Wanting to change his ways, having come clean to the members of his family; he sought rehabilitation staying with his aunty to keep a low profile, away from the people who were on his case for his debt. 

“I end up going to an Aunty- demanding ‘what’s going on?’ So I told her everything, she was shocked and disappointed; she let me stay at her house, but said she would notify my parents. My mum took it really bad, it was new to her- she didn’t have a clue. 

Now Sherlock’s main focuses lie in writing his trilogy of books, which he began to write during his prison sentence- having been caught for drug smuggling. In the first instalment he goes through the ins and outs of his younger years on road and stresses the importance of creating a better, more positive lifestyle. 
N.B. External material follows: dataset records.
import Mathlib
import Summits.Ventures.PercRepro2.K5StarCertDefs

/-!
# THE `pB + M(T, e*)` CERTIFICATES OF THE CRUX KERNEL, II: the coincidence markings (blind cell PercRepro2, p2 g2, 2026-08-25; one `decide +kernel` per statement; Python twin
mining/p2/g2/star_tvt.py / star_groups_ms.py)
-/

namespace Summit.Ventures.PercRepro2

namespace K5

set_option maxHeartbeats 0 in
set_option maxRecDepth 100000 in
/-- `pB + M(K₅, T, e*) ≥ 0` at the marking `(0, 1, 2, 3, 3)`, `T = {0, 1, 3}`, `e* = {0, 1}`. -/
theorem cert_K3B_b3_013_01 :
    CertLE (sumB (negOn3b 3) (pairMask 0 1) (pairMask 0 3) (pairMask 1 3) +
        sumM (negOn3b 3) (triMask 0 1 3) (pairMask 0 1))
      (sumB (posOn3b 3) (pairMask 0 1) (pairMask 0 3) (pairMask 1 3) +
        sumM (posOn3b 3) (triMask 0 1 3) (pairMask 0 1)) := by
  unfold CertLE
  decide +kernel

set_option maxHeartbeats 0 in
set_option maxRecDepth 100000 in
/-- `pB + M(K₅, T, e*) ≥ 0` at the marking `(0, 1, 2, 3, 3)`, `T = {0, 2, 3}`, `e* = {0, 2}`. -/
theorem cert_K3B_b3_023_02 :
    CertLE (sumB (negOn3b 3) (pairMask 0 2) (pairMask 0 3) (pairMask 2 3) +
        sumM (negOn3b 3) (triMask 0 2 3) (pairMask 0 2))
      (sumB (posOn3b 3) (pairMask 0 2) (pairMask 0 3) (pairMask 2 3) +
        sumM (posOn3b 3) (triMask 0 2 3) (pairMask 0 2)) := by
  unfold CertLE
  decide +kernel

set_option maxHeartbeats 0 in
set_option maxRecDepth 100000 in
/-- `pB + M(K₅, T, e*) ≥ 0` at the marking `(0, 1, 2, 3, 0)`, `T = {0, 1, 3}`, `e* = {0, 1}`. -/
theorem cert_K3B_b0_013_01 :
    CertLE (sumB (negOn3b 0) (pairMask 0 1) (pairMask 0 3) (pairMask 1 3) +
        sumM (negOn3b 0) (triMask 0 1 3) (pairMask 0 1))
      (sumB (posOn3b 0) (pairMask 0 1) (pairMask 0 3) (pairMask 1 3) +
        sumM (posOn3b 0) (triMask 0 1 3) (pairMask 0 1)) := by
  unfold CertLE
  decide +kernel

set_option maxHeartbeats 0 in
set_option maxRecDepth 100000 in
/-- `pB + M(K₅, T, e*) ≥ 0` at the marking `(0, 1, 2, 3, 0)`, `T = {0, 2, 3}`, `e* = {0, 2}`. -/
theorem cert_K3B_b0_023_02 :
    CertLE (sumB (negOn3b 0) (pairMask 0 2) (pairMask 0 3) (pairMask 2 3) +
        sumM (negOn3b 0) (triMask 0 2 3) (pairMask 0 2))
      (sumB (posOn3b 0) (pairMask 0 2) (pairMask 0 3) (pairMask 2 3) +
        sumM (posOn3b 0) (triMask 0 2 3) (pairMask 0 2)) := by
  unfold CertLE
  decide +kernel

end K5

end Summit.Ventures.PercRepro2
“Anyone that’s read part one are begging me for part two.”

“Doors have just been opening. I have invested in two thousand copies of books; and have sold them on the streets, all over London. To get a publisher is the hard part, when you put out a book, they may not like your book. It’s not that it’s rubbish; it’s just that it’s not there sort of thing. It breaks your spirit. I want to get my book out there and build a CV for myself. It will start to open the right doors. I’m now four and a half years clean off drugs. I’ve been out of prison a year and three months, I’ve done nothing illegal since. I don’t live that lifestyle; I don’t have to be hiding from police. I don’t want to smoke no more”

He expresses today’s generation getting in with the wrong crowd and the advice he would give to young people in today’s society who face that dilemma. 

It’s easy to get into the wrong crowd. If you’re doing something sensible with your life, you won’t fall into the wrong crowd. And if you’re not doing anything with yourself; that’s when you’ll fall into the wrong crowd. They all have this postcode stuff now; we used to be able move away from the area. Make sure you get your education, you’re gonna automatically go down thatnegative road that I did if you don’t. You’re gonna see the crowds that are going on the move, you’ll make £2000 and you think it’s easy and fall into the trap.